Но смогу ли я оборвав нить, существовать автономно, не отомстит ли мне
таинственный кукловод, не востребует ли плату за обретенную
самостоятельность, самосознание? Плату, - превышающую кредитоспособность
моего разума. Так может лучше не пытаться вырваться из уготованных судьбой
декораций и честно отыграть свою роль до конца?"

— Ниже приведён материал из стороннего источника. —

import Literature.Computability.MetaComplexity.BoundedArithS2Div
import HarnessLib

/-!
# Fixed-width blocks (sequence coding) in models of `S₂¹`

Topic `Literature/Computability/MetaComplexity`.  Third layer of the bootstrapping of Buss's `S₂¹`
inside an arbitrary model `M ⊨ BASIC + Σᵇ₁-PIND` (Buss 1986, §2.5: sequence coding by digits of a
fixed width; Krajíček 1995, §5.4), the `S₂¹` counterpart of the part `BoundedArithSeq` of
`BoundedArithSequences.lean` (models of `T₂¹`), in the algebraic notation of `BASICModel` and on
top of `msp`/`lsp`/`pw` of `BoundedArithS2Div.lean`:

* `blk S w i B = lsp S (msp S w (i·B)) B` — the block (base-`2ᴮ` digit) of `w` at block position
  `i` (bit offset `i·B`; all offsets below `|S|`), its bounds and `Σᵇ₁`-definability;
* **appending a block on top** of a code `w < 2^{m·B}`: the new code `v·2^{m·B} + w` has block `m`
  equal to `lsp S v B`, the blocks below `m` unchanged, and is `< 2^{(m+1)·B}` when `v < 2ᴮ`
  (`blk_append_last`, `blk_append_of_lt`, `msp_append_eq_zero`) — this is how computations are
  accumulated without ever overwriting a digit (no subtraction is available in this tier);
* **extensionality**: codes below `2^{m·B}` with the same blocks below `m` are equal
  (`lsp_eq_lsp_of_blk_eq`, `eq_of_blk_eq`; `Σᵇ₁`-induction along `[0, m]`).

## References

* S. R. Buss, *Bounded Arithmetic*, Bibliopolis 1986, §2.5.
* J. Krajíček, *Bounded Arithmetic, Propositional Logic and Complexity Theory*, CUP 1995, §5.4.
-/

namespace Literature.Computability.MetaComplexity

open FirstOrder FirstOrder.Language

namespace BASICModel

variable {M : Type} [Language.boundedArith.Structure M]

section S21

variable [hB : M ⊨ BASIC] [hP : M ⊨ PINDScheme (sigmabFormulas 1)]

/-! ## Blocks -/

/-- **`blk S w i B`**: the block of width `B` bits of `w` at block position `i`, i.e. the base-`2ᴮ`
digit `⌊w / 2^{i·B}⌋ mod 2ᴮ` (offsets below `|S|`) (Buss 1986, §2.5, the function `β(i, w)`;
Krajíček 1995, §5.4). [cite: Buss1986, §2.5] -/
noncomputable def blk (S w i B : M) : M := lsp S (msp S w (i * B)) B

/-- A block is `< 2ᴮ`. [cite: Buss1986, §2.5] -/
theorem blk_lt (S w i B : M) : blk S w i B < pw S B := lsp_lt_pw _ _ _

/-- A block is `≤ w`. [cite: Buss1986, §2.5] -/
theorem blk_le (S w i B : M) : blk S w i B ≤ w := (lsp_le _ _ _).trans (msp_le _ _ _)

/-- `|blk S w i B| ≤ B` (`B ≤ |S|`). [cite: Buss1986, §2.5] -/
theorem mLen_blk_le {S B : M} (hB' : B ≤ mLen S) (w i : M) : mLen (blk S w i B) ≤ B :=
  mLen_lsp_le hB'

/-- Blocks of `0` vanish. [folklore] -/
@[simp] theorem blk_zero (S i B : M) : blk S 0 i B = 0 := by simp [blk]

/-- **`blk` is a `Σᵇ₁`-definable function** of `(S, w, i, B)`. [cite: Buss1986, §2.5] -/
theorem isSigmabFn_blk : IsSigmabFn 1 fun u : Fin 4 → M => blk (u 0) (u 1) (u 2) (u 3) := by
  unfold blk
  -- inner: `msp S w (i·B)` as a function of `u`
  have h1 : IsSigmabFn 1 fun u : Fin 4 → M => msp (u 0) (u 1) (u 2 * u 3) :=
    isSigmabFn_msp.comp₃ (IsTermFn.proj 0) (IsTermFn.proj 1) (isTermFn_mul (IsTermFn.proj 2) (IsTermFn.proj 3))
  -- `lsp S · B` with the definable middle argument
  have h2 : IsSigmabFn 1 fun u : Fin 5 → M => lsp (u 0) (u 4) (u 3) :=
    isSigmabFn_lsp.comp ![(0 : Fin 5), 4, 3]
  refine ⟨?_, fun u => u 1, IsTermFn.proj 1, fun u => blk_le _ _ _ _⟩
  have hg : IsSigmabDef 1 fun u : Fin 6 → M => u 4 = lsp (u 0) (u 5) (u 3) :=
    (h2.graph.comp ![(0 : Fin 6), 1, 2, 3, 5, 4]).of_iff fun u => by
      simp [graphPred, Fin.init, Fin.last]
  refine ((hg.snocFn (h1.comp Fin.castSucc)).of_iff fun v => ?_)
  simp [graphPred, Fin.init, Fin.last]

/-! ## Appending a block on top -/

/-- If `w < 2ᵖ` (`msp S w p = 0`) then `msp S (v·2ᵖ + w) p = v`. [cite: Buss1986, §2.5] -/
theorem msp_mul_pw_add_of_msp_eq_zero {S w p : M} (hw : msp S w p = 0) (v : M) :
    msp S (v * pw S p + w) p = v := by
  rw [msp_mul_pw_add_self, hw, add_zero]

/-- **The appended block**: if `w < 2^{m·B}` then block `m` of `v·2^{m·B} + w` is `lsp S v B`.
[cite: Buss1986, §2.5] -/
theorem blk_append_last {S w v m B : M} (hw : msp S w (m * B) = 0) :
    blk S (v * pw S (m * B) + w) m B = lsp S v B := by
  rw [blk, msp_mul_pw_add_of_msp_eq_zero hw]

/-- **Blocks below are unchanged** by appending on top: for `j < m` (written `j + e = m`, `e ≠ 0`)
and `m·B + B ≤ |S|`, block `j` of `v·2^{m·B} + w` is block `j` of `w`. [cite: Buss1986, §2.5] -/
theorem blk_append_of_lt {S w v m B j e : M} (hje : j + e = m) (he : e ≠ 0) (hmB : m * B ≤ mLen S) :
    blk S (v * pw S (m * B) + w) j B = blk S w j B := by
  obtain ⟨e', rfl⟩ := exists_eq_add_one_of_ne_zero_pind he
  have hsplit : m * B = j * B + (B + e' * B) := by rw [← hje]; ring
  have hle : j * B + (B + e' * B) ≤ mLen S := hsplit ▸ hmB
  rw [blk, blk, hsplit, (msp_lsp_mul_pw_add_of_le hle v).1]
  -- `lsp S (v·2^{B + e'B} + msp S w (jB)) B = lsp S (msp S w (jB)) B`
  have hle' : B + e' * B ≤ mLen S := (le_add_left'' _ _).trans hle
  exact (msp_lsp_mul_pw_add_of_le hle' v).2

/-- **The appended code is again short**: if `w < 2^{m·B}` and `v < 2ᴮ` then
`v·2^{m·B} + w < 2^{(m+1)·B}`, i.e. `msp S (v·2^{m·B} + w) (m·B + B) = 0` (`m·B + B ≤ |S|`).
[cite: Buss1986, §2.5] -/
theorem msp_append_eq_zero {S w v m B : M} (hw : msp S w (m * B) = 0) (hv : v < pw S B)
    (hmB : m * B + B ≤ mLen S) : msp S (v * pw S (m * B) + w) (m * B + B) = 0 := by
  rw [msp_add hmB, msp_mul_pw_add_of_msp_eq_zero hw, msp_eq_zero_of_lt hv]

/-- Variant with `(m + 1)·B`. [cite: Buss1986, §2.5] -/
theorem msp_append_eq_zero' {S w v m B : M} (hw : msp S w (m * B) = 0) (hv : v < pw S B)
    (hmB : (m + 1) * B ≤ mLen S) : msp S (v * pw S (m * B) + w) ((m + 1) * B) = 0 := by
  have e : (m + 1) * B = m * B + B := by ring
  rw [e] at hmB ⊢
  exact msp_append_eq_zero hw hv hmB

/-- A code with `msp S w 0 = 0` is `0` (the empty sequence). [folklore] -/
theorem eq_zero_of_msp_zero {S w : M} (hw : msp S w 0 = 0) : w = 0 := by
  rwa [msp_zero_right] at hw

/-! ## Extensionality -/

/-- `lsp S w ((j+1)·B) = blk S w j B · 2^{j·B} + lsp S w (j·B)` (`j·B + B ≤ |S|`). [cite: Buss1986, §2.5] -/
theorem lsp_succ_mul (S w : M) {j B : M} (h : j * B + B ≤ mLen S) :
    lsp S w ((j + 1) * B) = blk S w j B * pw S (j * B) + lsp S w (j * B) := by
  rw [show (j + 1) * B = j * B + B by ring, lsp_add h, blk]

/-- **Extensionality of block codes**: if the blocks of `w` and `w'` agree below `m` then
`lsp S w (m·B) = lsp S w' (m·B)` (`m·B ≤ |S|`, `m ≤ |S|`); by `Σᵇ₁`-induction on `j ∈ [0, m]`
for `lsp S w (j·B) = lsp S w' (j·B)` (Buss 1986, §2.5). [cite: Buss1986, §2.5] -/
theorem lsp_eq_lsp_of_blk_eq {S w w' m B : M} (hm : m ≤ mLen S) (hmB : m * B ≤ mLen S)
    (h : ∀ j, j < m → blk S w j B = blk S w' j B) : lsp S w (m * B) = lsp S w' (m * B) := by
  obtain ⟨y, -, hy⟩ := exists_mLen_eq hm
  subst hy
  refine indLen (A := fun j => j ≤ mLen y → lsp S w (j * B) = lsp S w' (j * B)) ?_ y
    (fun _ => by simp) ?_ le_rfl le_rfl
  · refine IsSigmabDef.imp ((isQFDef_le (IsTermFn.proj 0) (IsTermFn.const (mLen y))).isPibDef 1) ?_
    exact ((isSigmabFn_lsp.comp₃ (IsTermFn.const S) (IsTermFn.const w)
      (isTermFn_mul (IsTermFn.proj 0) (IsTermFn.const B))).isDeltabDef_eq
      (isSigmabFn_lsp.comp₃ (IsTermFn.const S) (IsTermFn.const w')
        (isTermFn_mul (IsTermFn.proj 0) (IsTermFn.const B)))).1
  · intro j hj ih hj1
    have hjB : j * B + B ≤ mLen S := by
      have : (j + 1) * B ≤ mLen y * B := mul_le_mul'' hj1 le_rfl
      rw [show (j + 1) * B = j * B + B by ring] at this
      exact this.trans hmB
    rw [lsp_succ_mul S w hjB, lsp_succ_mul S w' hjB, ih hj.le, h j hj]

/-- **Block codes are determined by their blocks**: if `w, w' < 2^{m·B}` have the same blocks below
`m` then `w = w'` (`m ≤ |S|`, `m·B ≤ |S|`). [cite: Buss1986, §2.5] -/
theorem eq_of_blk_eq {S w w' m B : M} (hm : m ≤ mLen S) (hmB : m * B ≤ mLen S)
    (hw : msp S w (m * B) = 0) (hw' : msp S w' (m * B) = 0)
    (h : ∀ j, j < m → blk S w j B = blk S w' j B) : w = w' := by
  have e := lsp_eq_lsp_of_blk_eq hm hmB h
  rwa [lsp_eq_self_of_lt (msp_eq_zero_iff.1 hw), lsp_eq_self_of_lt (msp_eq_zero_iff.1 hw')] at e

/-- Blocks of a short code above its size vanish: if `msp S w (m·B) = 0` and `m ≤ j` (as
`m + e = j`), `j·B + B ≤ |S|`, then `blk S w j B = 0`. [folklore] -/
theorem blk_eq_zero_of_msp_eq_zero {S w m B j e : M} (hw : msp S w (m * B) = 0) (hje : m + e = j)
    (hjB : j * B + B ≤ mLen S) : blk S w j B = 0 := by
  have hsplit : j * B = m * B + e * B := by rw [← hje]; ring
  have hle : m * B + e * B ≤ mLen S := hsplit ▸ (le_add_right'' _ _).trans hjB
  rw [blk, hsplit, msp_add hle, hw, msp_zero_mid, lsp_zero_mid]

end S21

end BASICModel

end Literature.Computability.MetaComplexity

Марк вздрогнул и выронил листок из рук. Листок плавно скользнул и тут
же затерялся среди своих, вольготно разметавшихся по всей квартире,
собратьев. Телефон в прихожей, словно невинно оскорбленная лоточница, на
весь мир визгливо объявлял о свое несогласии с существующим положением
вещей. Марк осторожно снял трубку и услышал возбужденный голос Корнелия
Шуберта, более известного в широких массах под псевдонимом - Зануда:
- Марк, ты знаешь, а он - помер?!
- Это конечно печально, но во-первых - здравствуй, а во-вторых, кто
помер-то?
- Ну этот - классик. Представляешь? На прошлой неделе мы с ним вмести
пили пиво, я твою рукопись ему отдал, для ознакомления, а он взял да
помер. Представляешь? А мы пиво пили... на прошлой неделе...
- Пиво хоть свежее было?
- Да вроде свежее... Ты что, думаешь он от пива... того? Вроде
свежее...
- Ты извини, ко мне тут, кажется, пришли, - поспешно выпалил Марк, -
я тебе позже перезвоню! - и не дожидаясь ответа положил трубку на рычаг.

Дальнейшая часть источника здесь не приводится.